Чуть отставший вражеский воин столкнулся с опередившим его солдатом, насадив того ещё глубже на мой меч. Меч ещё глубже вошёл в тело первого солдата, конец меча вышел в копчик и на него налетел второй вояка. Острый конец меча пронзил тело второго воина в районе пупка. Пока тот соображал, что с ним произошло, я, не мешкая, врезал со всего маху кулаком ему между глаз. Переносица врага треснула, меня забрызгало кровавыми соплями, но солдат, оторвавшись от земли, шмякнулся с грохотом мешка с дерьмом и уже больше не подавал признаков жизни. Я разжал окровавленный кулак со свежими ссадинами на побелевших костяшках и обернулся к зрителям. Тысячи безумных глаз были прикованы ко мне и сверлили меня, словно буравчиками.

Между тем на трибунах началось движение, и вот сотни рук вытянулись вперед, отогнутые большие пальцы на них показывали вверх – мне была дарована условная свобода.

Для того чтобы свобода стала реальной, нужно было сдать экзамен, который заключался в вождении колесницы среди стада голодных динозавров. Их нужно было всех до одного завалить, что было практически нереально, и редко кто проходил такое испытание.

На арену выкатили новейшего образца военную колесницу, нашпигованную всяким вооружением. Тут были и лук со стрелами и копья и дротики. Сама колесница имела откидные ножи на колёсах и под днищем. С боков имелись мощные стреломёты и копьемёты. Это был практически танк в современном понимании. Эдакий терминатор. Вся эта система управлялась с помощью педалей и рычагов. Тройка лошадей тоже была закована в блестящие латы, украшена какими-то киверами и перьями, впереди был установлен таран из толстенного бревна, обитого металлом…
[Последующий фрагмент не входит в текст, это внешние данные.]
/-!
# Sector continuation of functions of polynomial growth on the open orthant, and the maximum principle on the flat tubes

Topic `Literature/MathematicalPhysics/QuantumFieldTheory`; support file (all proved; one
`Prop`-valued hypothesis bundle and four auxiliary definitions; no named facts) for the discharge
of (A1) `OS1975_exists_timeContinuation`. Osterwalder–Schrader II (Comm. Math. Phys. 42 (1975)):
Ch. V (5.4), (5.7)–(5.8) — the step (A₀), (P₀) ⇒ (A₁), *"by (5.4) … the right hand side of (5.7)
can be analytically continued to `ℂ₊` in each of the variables (one at a time) … it follows now from
the Malgrange–Zerner theorem … that there is an analytic function … analytic in
`{w | ∑ |arg wᵢ| < π/2}`"* — and Ch. VI.2 (6.15)/(6.28) at `N = 0 → 1`, *"we can use the maximum
principle (see (6.15) and e.g. Vladimirov p. 178), to conclude that (6.28) holds for `N = M + 1`"*.
The engine `LogSlot.exists_holomorphic_extension_sectorRegion` (`OSLogSlotSector`) wants a function
continuous and polynomially bounded on the *closed* orthant; the unregularised Schwinger functions
blow up at its boundary (OS (4.5): like `(min ξᵢ)^{-N}`) and their slot continuations blow up at
the edge of the sector. Here this is repaired by a holomorphic damping, and the maximum principle on
the flat tubes is derived from the engine itself:

* `IsSectorData a S E C₀ p Csec` — the hypotheses: `S` continuous on the open orthant with
  `‖S u‖ ≤ C₀ Π(u)ᵖ` (`Π(u) = ∏ (uⱼ + uⱼ⁻¹)`), slot functions `Eᵢ(u', ·)` holomorphic on the open
  sector of opening `a ≤ π/2`, continuous in `u'` on the open orthant, bounded by
  `Csec(c) Π(u')ᵖ (|τ| + |τ|⁻¹)ᵖ` on the closed sub-sectors `{|arg τ| ≤ c}`, `c < a`, and equal to
  `S` on the positive axis;
* `dR`, `dC`, `dampS`, `dampE` — the damping `t ↦ t/(1+t)²` (holomorphic, nonvanishing on
  `{Re > 0}`, `|dC τ| (|τ| + |τ|⁻¹) ≤ 1`), and the damped data, continuous and bounded on the closed
  orthant / closed sectors as the engine requires;
* `IsSectorData.exists_extension` — **(5.8) with opening `a`**: `G` holomorphic on the sector region
  `{Re wⱼ > 0, ∑ⱼ |arg wⱼ| < a}` with `G = S` at the positive real points;
* `IsSectorData.extension_insertNth` — on the flat tubes the extension *is* the slot continuation:
  `G(u₀, …, τ, …, u_m) = Eᵢ(u', τ)` (identity theorem in one variable);
* `IsSectorData.norm_extension_le` — **the maximum principle on the flat tubes**: if `‖S‖ ≤ M` on the
  orthant and `‖Eᵢ(u', τ)‖ ≤ M` for `|arg τ| ≤ c` (`0 < c < a`), then `‖G w‖ ≤ M` on
  `{∑ⱼ |arg wⱼ| < c}` (else, with `v = G(w₀)`, `|v| > M`, the data `1/(S − v)`, `1/(Eᵢ − v)` extend
  by the first theorem to `g̃` with `(G − v) g̃ = 1` at the real points, hence everywhere — impossible
  at `w₀`; this is the envelope-of-holomorphy maximum principle OS cite from Vladimirov, here without
  any a priori growth hypothesis on `G`).

## References

* K. Osterwalder, R. Schrader, *Axioms for Euclidean Green's functions II*, Comm. Math. Phys.
  42 (1975) 281–305, Ch. V (5.4), (5.7)–(5.8); Ch. VI.2 (6.15), (6.20), (6.28). [OsterwalderSchraderCMP1975]
* V. S. Vladimirov, *Methods of the theory of functions of many complex variables*, MIT Press 1966,
  p. 178 (maximum principle on envelopes of holomorphy).
-/

noncomputable section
Был дан сигнал и, пока я разбирался с колесницей, на арену выпустили голодных динозавров, готовых немедленно сожрать даже друг друга, не то, что всех присутствующих. Представьте себе гигантских рептилий, смахивающих на кенгуру, но с головой крокодила. Мощные когтистые лапы готовы были разорвать любого, кто бы попался в них, а крепкие челюсти с острыми сверкающими клыками запросто могли дробить камни… ну и черепа своих жертв тоже. Ящеры были ростом с трёхэтажный дом и зверски голодные. По идее, они должны были сожрать для начала лошадей, а потом приняться за меня. Пока в моём сознании мелькали картины кровавого пиршества, ящеры, не раздумывая, бросились в мою сторону, щёлкая зубами в предвкушении знатного обеда и роняя жирные капли слюны на раскалённый песок окровавленной арены.
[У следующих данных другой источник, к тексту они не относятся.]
import Summits.NavierStokesRegularity.NavierStokesRegularity.Theorems.ExtremiserTransienceNearExtremalTransienceExtremiserLiouvilleConstantSpeedSlideGenerator
import HarnessLib

/-!
# Crux `ExtremiserTransience.NearExtremalTransience` (stmt-NavierStokesRegularity-21883), line `extremiser_liouville`,
# stub K1b — LATERAL-FLUX CANCELLATION: the bare energy term of a horizontally truncated slide is a difference of lateral fluxes

`--supports stmt-NavierStokesRegularity-21883` (helper).  Author: prover seat `ns-el-k1b` (g8).  Record:
`Cruxes/NearExtremalTransience/Lines/extremiser_liouville_k1b_slide.md` §10 (F2) — the FLAT alternative.

For the FLAT residue the slide must be truncated horizontally, `g(x) = g₁(x₂)χ(x_h)`, and the only term of its first variation
that could see the infinite slab energy is the bare pairing `∫g₁‴(x₂)χ‖V‖²`.  For a divergence-free `V` with the constant-speed
relation `⟪V, c⟫ = −‖V‖²/2`, `c = (0,0,c₂)` (so `‖V‖² = −2c₂V₂`, `∂₂‖V‖² = 2c₂ div_h V_h`) and an `x₂`-independent cut-off `χ`:
* `integral_thirdDeriv_cutoff_mul_sq_eq` : **`∫ g‴(x₂)χ(x)‖V(x)‖² dx = −2c₂ ∫ g′(x₂)·Dχ(x)(∂₂V(x)) dx`** — two applications of the
  divergence theorem to the compactly supported fields `(g″χ)V` and `(g′·Dχ(V))e₂`; NO slab integrability is used;
* `abs_integral_thirdDeriv_cutoff_mul_sq_le` : hence `|∫g‴χ‖V‖²| ≤ 2|c₂|·‖g′‖_∞ ∫ ‖Dχ‖·‖∂₂V‖` over the support of `Dχ` — with
  `χ = χ₁(·/R)` this is `O(R⁻¹·R·√H)·‖∂₂V‖_{L²(annulus)} → 0`: the lateral volume fluxes through the cut-off at the two ends of the
  layer are individually unbounded for a flat residue, but their difference is controlled by `∂₂V ∈ L²`.

WHAT THIS IS NOT: K1b is NOT proved; nothing here proves NS regularity. [folklore]
-/

noncomputable section

open Set Filter Topology MeasureTheory Metric Function InnerProductSpace
open scoped ENNReal NNReal Topology InnerProductSpace RealInnerProductSpace ContDiff
open Literature.Analysis.FluidPDE Literature.Analysis

namespace Summit.NavierStokesRegularity.NavierStokesRegularity.Theorems

-- the problem directory repeats the summit name (`NavierStokesRegularity/NavierStokesRegularity`)
set_option linter.dupNamespace false

namespace ExtremiserLiouville

open DepletionLadder.KStar

variable {V : EuclideanSpace ℝ (Fin 3) → EuclideanSpace ℝ (Fin 3)} {c : EuclideanSpace ℝ (Fin 3)} {g : ℝ → ℝ}
  {χ : EuclideanSpace ℝ (Fin 3) → ℝ}

/-- Compact support in the box: a function vanishing for `T ≤ |x₂|` and for `ρ ≤ ‖x − x₂e₂‖` vanishes outside the closed ball of
radius `|T| + |ρ|`. [folklore] -/
theorem hasCompactSupport_of_box {F : Type*} [Zero F] {f : EuclideanSpace ℝ (Fin 3) → F} {T ρ : ℝ}
    (hT : ∀ x : EuclideanSpace ℝ (Fin 3), T ≤ |x 2| → f x = 0)
    (hρ : ∀ x : EuclideanSpace ℝ (Fin 3), ρ ≤ ‖x - (x 2) • EuclideanSpace.single (2 : Fin 3) (1 : ℝ)‖ → f x = 0) :
    HasCompactSupport f := by
  refine HasCompactSupport.intro (isCompact_closedBall (0 : EuclideanSpace ℝ (Fin 3)) (|T| + |ρ|)) fun x hx => ?_
  rw [mem_closedBall, dist_zero_right, not_le] at hx
  by_contra hne
  have h1 : |x 2| < T := by by_contra h; exact hne (hT x (not_lt.1 h))
  have h2 : ‖x - (x 2) • EuclideanSpace.single (2 : Fin 3) (1 : ℝ)‖ < ρ := by by_contra h; exact hne (hρ x (not_lt.1 h))
  have h3 : ‖x‖ ≤ ‖x - (x 2) • EuclideanSpace.single (2 : Fin 3) (1 : ℝ)‖ + ‖(x 2) • EuclideanSpace.single (2 : Fin 3) (1 : ℝ)‖ := by
    have := norm_add_le (x - (x 2) • EuclideanSpace.single (2 : Fin 3) (1 : ℝ)) ((x 2) • EuclideanSpace.single (2 : Fin 3) (1 : ℝ))
    rwa [sub_add_cancel] at this
  have h4 : ‖(x 2) • EuclideanSpace.single (2 : Fin 3) (1 : ℝ)‖ = |x 2| := by
    rw [norm_smul, PiLp.norm_single, norm_one, mul_one, Real.norm_eq_abs]
  have : T ≤ |T| := le_abs_self T
  have : ρ ≤ |ρ| := le_abs_self ρ
  linarith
Поскольку никакого первоначального обучения управлению военной колесницей я не проходил, то постигать азы этой интересной науки пришлось прямо на ходу. Динозавры мчались на меня, толкая друг друга и злобно ревя, глаза их налились кровью, и пена клочьями падала из раскрытых зубастых пастей. Я направил колесницу по центру всего их стада и нажал на рычаг, рядом с которым была нарисована пиктограмма множества летящих копий. По бокам колесницы открылись специальные направляющие и оттуда одно за другим, выпущенные мощными пружинами, стали вылетать копья, направляясь прямо вперёд.

Град копий обрушился на динозавров, насквозь прошивая их природную броню. Трое звероящеров мгновенно попадали на арену, остальные сначала растоптали их своей массой, потом, почуяв кровь, некоторые остановились и принялись за обед. Ну что же, так даже лучше, если они сожрут друг друга, да ещё отвлекутся от меня. Боезаряд копий был закончен. Но первою волну неприятеля я сбил, и теперь мог использовать более лёгкие заряды, хотя мне понравились и те, что были в начале. Но, хорошего помаленьку.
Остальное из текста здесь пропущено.